■ Required work ■
In the records below, find the line containing "from an inserted" and the line containing "rw [Finset.sum_mul, Finset.sum_mul]"; please repeat exactly the lines from one to the other, both included, and nothing more.

───

import Mathlib
import HarnessLib
import HarnessLib.Audit
import Summits.ValiantsHypothesis.Statement
import Literature.Computability.Complexity.ConstantDepth
import Literature.Computability.Complexity.ACRealizeOver
import Literature.Computability.MetaComplexity.SmolenskyMajority
import Literature.Computability.AlgebraicComplexity.CircuitDepth
import Literature.Computability.AlgebraicComplexity.ValiantBooleanBridge
import Literature.Computability.AlgebraicComplexity.ArithCircuitProjections
import Summits.ValiantsHypothesis.ValiantsHypothesis.Theorems.SuccinctLiftIntegerAdvice
import Summits.ValiantsHypothesis.ValiantsHypothesis.Theorems.SuccinctLiftAlgebraicConstants
import HarnessLib.Audit.Status.Attr
import Summits.AtomisticToContinuum.Crystallization.Theorems.FreeSplittingCertificatesStrictSplittingRuleTorusModel552

/-!
# The joint (r6) sitewise LMI on the hcp torus 5×5×2, parity A — MODEL-LEVEL THEOREM (finite model of H12⋆)

Route `FreeSplittingCertificates`, crux `StrictSplittingRule` (stmt-AtomisticToContinuum-12560); unit b2b-freesplit-B (block 2b,
PART B, gen 1).  **VALUE = a kernel-accepted (computational lane) theorem about a FINITE model — NOT summit progress.**

`jointLMI552A : ∀ u, demand5 siteA5 u + margin552 · normSqG5 u ≤ supply5 siteA5 u + transfer5 siteA5 u + meanProj5 u` (+ zero-mean form),
`margin552 = 17171/2²⁰`.  Certificate: `d ≥ 0` and the row inequalities of the residual of the rounded `LDLᵀ` factor, both by
`native_decide` (300-dimensional; ~2 min in the evaluator); symmetry of the residual is `gramResidual_symm_comm` (no computation);
assembled by `isGramCertDD_symm_of_rows` into the trusted predicate `PSD.IsGramCertDD`.  COMPUTATIONAL regime (`Lean.ofReduceBool`).
-/

namespace Summit.AtomisticToContinuum.Crystallization.Theorems.StrictSplittingRuleTorusLMI

open Literature.Computation.Certificates

/-- The pivots of the rounded factor are nonnegative (5×5×2, parity A).  COMPUTATIONAL (`native_decide`). -/
theorem cert5A_d : ∀ k, 0 ≤ vecOfArray (dimG 4 5) fact5A.1 k := by
  native_decide

/-- Row inequalities of the residual `mat5A − Bᵀ·diag d·B` (5×5×2, parity A).  COMPUTATIONAL (`native_decide`). -/
theorem cert5A_rows : ∀ i, ∑ j ∈ Finset.univ.erase i,
    |PSD.gramResidual mat5A (vecOfArray (dimG 4 5) fact5A.1) (matrixOfArrays (dimG 4 5) (dimG 4 5) fact5A.2) i j| ≤
      PSD.gramResidual mat5A (vecOfArray (dimG 4 5) fact5A.1) (matrixOfArrays (dimG 4 5) (dimG 4 5) fact5A.2) i i := by
  native_decide

/-- **Certificate, 5×5×2 parity A**: `mat5A ⪰ 0` (trusted predicate `PSD.IsGramCertDD`). -/
theorem cert5A_valid :
    PSD.IsGramCertDD mat5A (vecOfArray (dimG 4 5) fact5A.1) (matrixOfArrays (dimG 4 5) (dimG 4 5) fact5A.2) :=
  isGramCertDD_symm_of_rows cert5A_d cert5A_rows

/-- **The joint (r6) sitewise LMI at the A site of the 5×5×2 hcp torus, margin `m = 17171/2²⁰`**: for every displacement field `u`,
`D_p(u) + m‖u‖²_G ≤ S_p(u) + T_p(u) + meanProj(u)`.  Finite model of H12⋆, not the stub. -/
theorem jointLMI552A (u : Fin (dimG 4 5) → ℚ) :
    demand5 siteA5 u + margin552 * normSqG5 u ≤ supply5 siteA5 u + transfer5 siteA5 u + meanProj5 u := by
  have h := evalQ_nonneg_of_certDD (ts := certTermsG 4 5 siteA5 1 margin552 tableClasses552) rfl cert5A_valid u
  rw [evalQ_certTermsG_552] at h
  linarith

/-- **Zero-mean form, 5×5×2 A site.** -/
theorem jointLMI552A_zeroMean (u : Fin (dimG 4 5) → ℚ) (h0 : ∀ c : Fin 3, (sumFG 4 5 c).eval u = 0) :
    demand5 siteA5 u + margin552 * normSqG5 u ≤ supply5 siteA5 u + transfer5 siteA5 u := by
  have h := jointLMI552A u
  rw [meanProj5_eq_zero h0, add_zero] at h
  exact h

end Summit.AtomisticToContinuum.Crystallization.Theorems.StrictSplittingRuleTorusLMI
import Summits.QuantumFields.YangMills.Theorems.BalabanLadderIRTwistedSpectralDatum

/-!
# LINE 1 «equipartition_seam» — (F) in spectral form: an INSERTED twisted spectral datum gives flux domination

Workfile for the crux `BalabanLadder.IRcof` (stmt-QuantumFields-26930), stub S4ᵛ `EBlindUnitsV` of
`Cruxes/IRcof/Lines/equipartition_seam.lean` (rev 7).  Ideator ym-ir-idea-22 g5; answers crit-3 g5's PASS-WITH-PRICE on the located
input «(F) flux domination» (bus 2026-08-29T00:21:41Z, prices P1–P3, reuse-by-name D).

CONTENT.  `HasInsertedTwistedSpectralDatum z w K`: the twisted traces `z c τ` AND the twisted traces with an insertion `w c τ` are carried
by ONE joint spectral datum — eigenvalues `λᵢ ≥ 0`, unit multiplicative flux labels `χᵢ`, and diagonal insertion coefficients `|bᵢ| ≤ K`
(`w c τ = Σᵢ χᵢ(c) λᵢ^τ bᵢ`).  This is what the Loewner domination `−K·𝕋ˢ ⪯ 𝔸 ⪯ K·𝕋ˢ` of an interior slab insertion delivers in the joint
eigenbasis of (transfer matrix, centre twists) — with the FULL time extent, so crit-3's price P1 (thin insertion) does not arise for
interior insertions; P2 (twist-commuting) is the existence of the joint datum; P3 (flux positivity) is the case `b ≡ 1`.
`fluxDomination_of_inserted`: such a datum gives, for every multiplicative unit character `ψ` of the flux group,
`‖Σ_c ψ(c) w c τ‖ ≤ K · Re Σ_c ψ(c) z c τ` — the hypothesis `hdom` of `FluxFourier.eblind_of_fluxDomination`
(`Lines/equipartition_seam_FluxFourier.lean`).  Reuses `TwistCost.char_trivial_or_sum_eq_zero` by name.

HONEST FRAMING.  Abstract transfer-matrix bookkeeping (adapter class); the located content of S4ᵛ — that the split-weight sector data of the
H-torus Wilson measure carry such a datum with `K = ‖A.F‖∞` — is NOT proved here; nothing here proves `IRcof`, `IR`, a lattice gap or the
Yang–Mills mass gap (Clay); `R4` closes only the conditional finite-𝕋⁴ rung `BalabanLadder.UV`.
-/

set_option autoImplicit false

noncomputable section

open scoped BigOperators
open Finset

namespace Summit.QuantumFields.YangMills.Cruxes.IRcof.EquipartitionSeam.FluxInsertion

variable {Zc : Type} [CommGroup Zc] [Fintype Zc]

/-- **Inserted twisted spectral datum**: joint eigen-data `(λᵢ ≥ 0, χᵢ)` carrying the twisted traces `z c (m+2) = Σᵢ χᵢ(c) λᵢ^{m+2}` and
the inserted twisted traces `w c (m+2) = Σᵢ χᵢ(c) λᵢ^{m+2} bᵢ` with real diagonal insertion coefficients `|bᵢ| ≤ K`. -/
def HasInsertedTwistedSpectralDatum (z w : Zc → ℕ → ℝ) (K : ℝ) : Prop :=
  ∃ (ι : Type) (lam : ι → ℝ) (χ : ι → Zc → ℂ) (b : ι → ℝ),
    (∀ i, 0 ≤ lam i) ∧ (∀ i a a', χ i (a * a') = χ i a * χ i a') ∧ (∀ i a, ‖χ i a‖ = 1) ∧ (∀ i, |b i| ≤ K) ∧
    (∀ (c : Zc) (m : ℕ), HasSum (fun i => χ i c * ((lam i : ℂ) ^ (m + 2))) ((z c (m + 2) : ℝ) : ℂ)) ∧
    (∀ (c : Zc) (m : ℕ), HasSum (fun i => χ i c * ((lam i : ℂ) ^ (m + 2)) * (b i : ℂ)) ((w c (m + 2) : ℝ) : ℂ))

/-- The character sum `Σ_c ψ(c) χ(c)` of a product of two multiplicative unit characters is a non-negative real (`0` or `|Zc|`). -/
theorem sum_mul_char_eq_real (ψ χ : Zc → ℂ) (hψ : ∀ a a', ψ (a * a') = ψ a * ψ a') (hχ : ∀ a a', χ (a * a') = χ a * χ a') :
    ∃ s : ℝ, 0 ≤ s ∧ ∑ c, ψ c * χ c = (s : ℂ) := by
  have hmul : ∀ a a', (fun c => ψ c * χ c) (a * a') = (fun c => ψ c * χ c) a * (fun c => ψ c * χ c) a' := by
    intro a a'
    simp only [hψ, hχ]
    ring
  rcases Summit.QuantumFields.YangMills.Cruxes.IR.TwistCost.char_trivial_or_sum_eq_zero (fun c => ψ c * χ c) hmul with h | h
  · refine ⟨Fintype.card Zc, by positivity, ?_⟩
    have : ∑ c, ψ c * χ c = ∑ _c : Zc, (1 : ℂ) := Finset.sum_congr rfl (fun c _ => h c)
    rw [this]
    simp
  · exact ⟨0, le_rfl, by simpa using h⟩

/-- **(F) from an inserted spectral datum.**  For every multiplicative character `ψ` of the flux group:
`‖Σ_c ψ(c) w c (m+2)‖ ≤ K · Re Σ_c ψ(c) z c (m+2)`. -/
theorem fluxDomination_of_inserted {z w : Zc → ℕ → ℝ} {K : ℝ}
    (h : HasInsertedTwistedSpectralDatum z w K) (m : ℕ) (ψ : Zc → ℂ)
    (hψ : ∀ a a', ψ (a * a') = ψ a * ψ a') :
    ‖∑ c, ψ c * ((w c (m + 2) : ℝ) : ℂ)‖ ≤ K * (∑ c, ψ c * ((z c (m + 2) : ℝ) : ℂ)).re := by
  obtain ⟨ι, lam, χ, b, hlam, hχmul, -, hb, hz, hw⟩ := h
  -- the character sums `S i = Σ_c ψ c χ_i c` are non-negative reals
  choose s hs0 hs using fun i => sum_mul_char_eq_real ψ (χ i) hψ (hχmul i)
  -- joint HasSum statements for the flux coefficients
  have hZ : HasSum (fun i => ((s i * lam i ^ (m + 2) : ℝ) : ℂ)) (∑ c, ψ c * ((z c (m + 2) : ℝ) : ℂ)) := by
    have h1 := hasSum_sum (s := (Finset.univ : Finset Zc))
      (f := fun c i => ψ c * (χ i c * ((lam i : ℂ) ^ (m + 2))))
      (a := fun c => ψ c * ((z c (m + 2) : ℝ) : ℂ)) (fun c _ => (hz c m).mul_left (ψ c))
    refine h1.congr_fun ?_
    intro i
    have : ∑ c, ψ c * (χ i c * ((lam i : ℂ) ^ (m + 2))) = (∑ c, ψ c * χ i c) * ((lam i : ℂ) ^ (m + 2)) := by
      rw [Finset.sum_mul]
      exact Finset.sum_congr rfl (fun c _ => by ring)
    rw [this, hs i]
    push_cast
    ring
  have hW : HasSum (fun i => ((s i * lam i ^ (m + 2) * b i : ℝ) : ℂ)) (∑ c, ψ c * ((w c (m + 2) : ℝ) : ℂ)) := by
    have h1 := hasSum_sum (s := (Finset.univ : Finset Zc))
      (f := fun c i => ψ c * (χ i c * ((lam i : ℂ) ^ (m + 2)) * (b i : ℂ)))
      (a := fun c => ψ c * ((w c (m + 2) : ℝ) : ℂ)) (fun c _ => (hw c m).mul_left (ψ c))
    refine h1.congr_fun ?_
    intro i
    have : ∑ c, ψ c * (χ i c * ((lam i : ℂ) ^ (m + 2)) * (b i : ℂ)) =
        (∑ c, ψ c * χ i c) * ((lam i : ℂ) ^ (m + 2)) * (b i : ℂ) := by
      rw [Finset.sum_mul, Finset.sum_mul]
      exact Finset.sum_congr rfl (fun c _ => by ring)
    rw [this, hs i]
    push_cast
    ring
  -- pass to real and imaginary parts
  set Zh : ℂ := ∑ c, ψ c * ((z c (m + 2) : ℝ) : ℂ) with hZh
  set Wh : ℂ := ∑ c, ψ c * ((w c (m + 2) : ℝ) : ℂ) with hWh
  have hZre : HasSum (fun i => s i * lam i ^ (m + 2)) Zh.re := by
    have h1 := Complex.hasSum_re hZ
    refine h1.congr_fun (fun i => ?_)
    simp only [Complex.ofReal_re]
  have hWre : HasSum (fun i => s i * lam i ^ (m + 2) * b i) Wh.re := by
    have h1 := Complex.hasSum_re hW
    refine h1.congr_fun (fun i => ?_)
    simp only [Complex.ofReal_re]
  have hWim : Wh.im = 0 := by
    have h1 : HasSum (fun i => ((s i * lam i ^ (m + 2) * b i : ℝ) : ℂ).im) Wh.im := Complex.hasSum_im hW
    have h2 : HasSum (fun _ : ι => (0 : ℝ)) Wh.im := by
      refine h1.congr_fun (fun i => ?_)
      simp only [Complex.ofReal_im]
    exact (h2.unique hasSum_zero)
  -- termwise bounds `± K · sᵢ λᵢ^τ`
  have hnn : ∀ i, 0 ≤ s i * lam i ^ (m + 2) := fun i => mul_nonneg (hs0 i) (pow_nonneg (hlam i) _)
  have hup : Wh.re ≤ K * Zh.re := by
    refine hasSum_le (fun i => ?_) hWre (hZre.mul_left K)
    have := (abs_le.mp (hb i)).2
    calc s i * lam i ^ (m + 2) * b i ≤ s i * lam i ^ (m + 2) * K :=
          mul_le_mul_of_nonneg_left this (hnn i)
      _ = K * (s i * lam i ^ (m + 2)) := by ring
  have hlo : -(K * Zh.re) ≤ Wh.re := by
    have hneg : HasSum (fun i => -(K * (s i * lam i ^ (m + 2)))) (-(K * Zh.re)) := (hZre.mul_left K).neg
    refine hasSum_le (fun i => ?_) hneg hWre
    have := (abs_le.mp (hb i)).1
    calc -(K * (s i * lam i ^ (m + 2))) = s i * lam i ^ (m + 2) * (-K) := by ring
      _ ≤ s i * lam i ^ (m + 2) * b i := mul_le_mul_of_nonneg_left this (hnn i)
  -- conclude: `‖Wh‖ = |Wh.re|`
  have hnorm : ‖Wh‖ = |Wh.re| := by
    have : Wh = (Wh.re : ℂ) := Complex.ext (by simp) (by simp [hWim])
    rw [this, Complex.norm_real, Real.norm_eq_abs, Complex.ofReal_re]
  rw [hnorm]
  exact abs_le.mpr ⟨hlo, hup⟩

/-- The same with the flux character given as an additive character of `Additive Zc` (the form `FluxFourier` consumes). -/
theorem fluxDomination_of_inserted_addChar {z w : Zc → ℕ → ℝ} {K : ℝ}
    (h : HasInsertedTwistedSpectralDatum z w K) (m : ℕ) (ψ : AddChar (Additive Zc) ℂ) :
    ‖∑ c : Zc, ψ (Additive.ofMul c) * ((w c (m + 2) : ℝ) : ℂ)‖ ≤
      K * (∑ c : Zc, ψ (Additive.ofMul c) * ((z c (m + 2) : ℝ) : ℂ)).re :=
  fluxDomination_of_inserted h m (fun c => ψ (Additive.ofMul c))
    (fun a a' => by rw [ofMul_mul, AddChar.map_add_eq_mul])

/-- Flux positivity (crit-3's P3) is the case `b ≡ 1`: `0 ≤ Re Σ_c ψ(c) z c (m+2)` whenever the traces carry a joint datum. -/
theorem fluxPositive_of_inserted {z w : Zc → ℕ → ℝ} {K : ℝ}
    (h : HasInsertedTwistedSpectralDatum z w K) (m : ℕ) (ψ : Zc → ℂ)
    (hψ : ∀ a a', ψ (a * a') = ψ a * ψ a') (hK : 0 < K) :
    0 ≤ (∑ c, ψ c * ((z c (m + 2) : ℝ) : ℂ)).re := by
  have h1 := fluxDomination_of_inserted h m ψ hψ
  have h2 : 0 ≤ K * (∑ c, ψ c * ((z c (m + 2) : ℝ) : ℂ)).re := le_trans (norm_nonneg _) h1
  by_contra hlt
  push Not at hlt
  have : K * (∑ c, ψ c * ((z c (m + 2) : ℝ) : ℂ)).re < 0 := mul_neg_of_pos_of_neg hK hlt
  linarith

end Summit.QuantumFields.YangMills.Cruxes.IRcof.EquipartitionSeam.FluxInsertion

end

───

■ Exercise response ■
/-- **(F) from an inserted spectral datum.**  For every multiplicative character `ψ` of the flux group:
`‖Σ_c ψ(c) w c (m+2)‖ ≤ K · Re Σ_c ψ(c) z c (m+2)`. -/
theorem fluxDomination_of_inserted {z w : Zc → ℕ → ℝ} {K : ℝ}
    (h : HasInsertedTwistedSpectralDatum z w K) (m : ℕ) (ψ : Zc → ℂ)
    (hψ : ∀ a a', ψ (a * a') = ψ a * ψ a') :
    ‖∑ c, ψ c * ((w c (m + 2) : ℝ) : ℂ)‖ ≤ K * (∑ c, ψ c * ((z c (m + 2) : ℝ) : ℂ)).re := by
  obtain ⟨ι, lam, χ, b, hlam, hχmul, -, hb, hz, hw⟩ := h
  -- the character sums `S i = Σ_c ψ c χ_i c` are non-negative reals
  choose s hs0 hs using fun i => sum_mul_char_eq_real ψ (χ i) hψ (hχmul i)
  -- joint HasSum statements for the flux coefficients
  have hZ : HasSum (fun i => ((s i * lam i ^ (m + 2) : ℝ) : ℂ)) (∑ c, ψ c * ((z c (m + 2) : ℝ) : ℂ)) := by
    have h1 := hasSum_sum (s := (Finset.univ : Finset Zc))
      (f := fun c i => ψ c * (χ i c * ((lam i : ℂ) ^ (m + 2))))
      (a := fun c => ψ c * ((z c (m + 2) : ℝ) : ℂ)) (fun c _ => (hz c m).mul_left (ψ c))
    refine h1.congr_fun ?_
    intro i
    have : ∑ c, ψ c * (χ i c * ((lam i : ℂ) ^ (m + 2))) = (∑ c, ψ c * χ i c) * ((lam i : ℂ) ^ (m + 2)) := by
      rw [Finset.sum_mul]
      exact Finset.sum_congr rfl (fun c _ => by ring)
    rw [this, hs i]
    push_cast
    ring
  have hW : HasSum (fun i => ((s i * lam i ^ (m + 2) * b i : ℝ) : ℂ)) (∑ c, ψ c * ((w c (m + 2) : ℝ) : ℂ)) := by
    have h1 := hasSum_sum (s := (Finset.univ : Finset Zc))
      (f := fun c i => ψ c * (χ i c * ((lam i : ℂ) ^ (m + 2)) * (b i : ℂ)))
      (a := fun c => ψ c * ((w c (m + 2) : ℝ) : ℂ)) (fun c _ => (hw c m).mul_left (ψ c))
    refine h1.congr_fun ?_
    intro i
    have : ∑ c, ψ c * (χ i c * ((lam i : ℂ) ^ (m + 2)) * (b i : ℂ)) =
        (∑ c, ψ c * χ i c) * ((lam i : ℂ) ^ (m + 2)) * (b i : ℂ) := by
      rw [Finset.sum_mul, Finset.sum_mul]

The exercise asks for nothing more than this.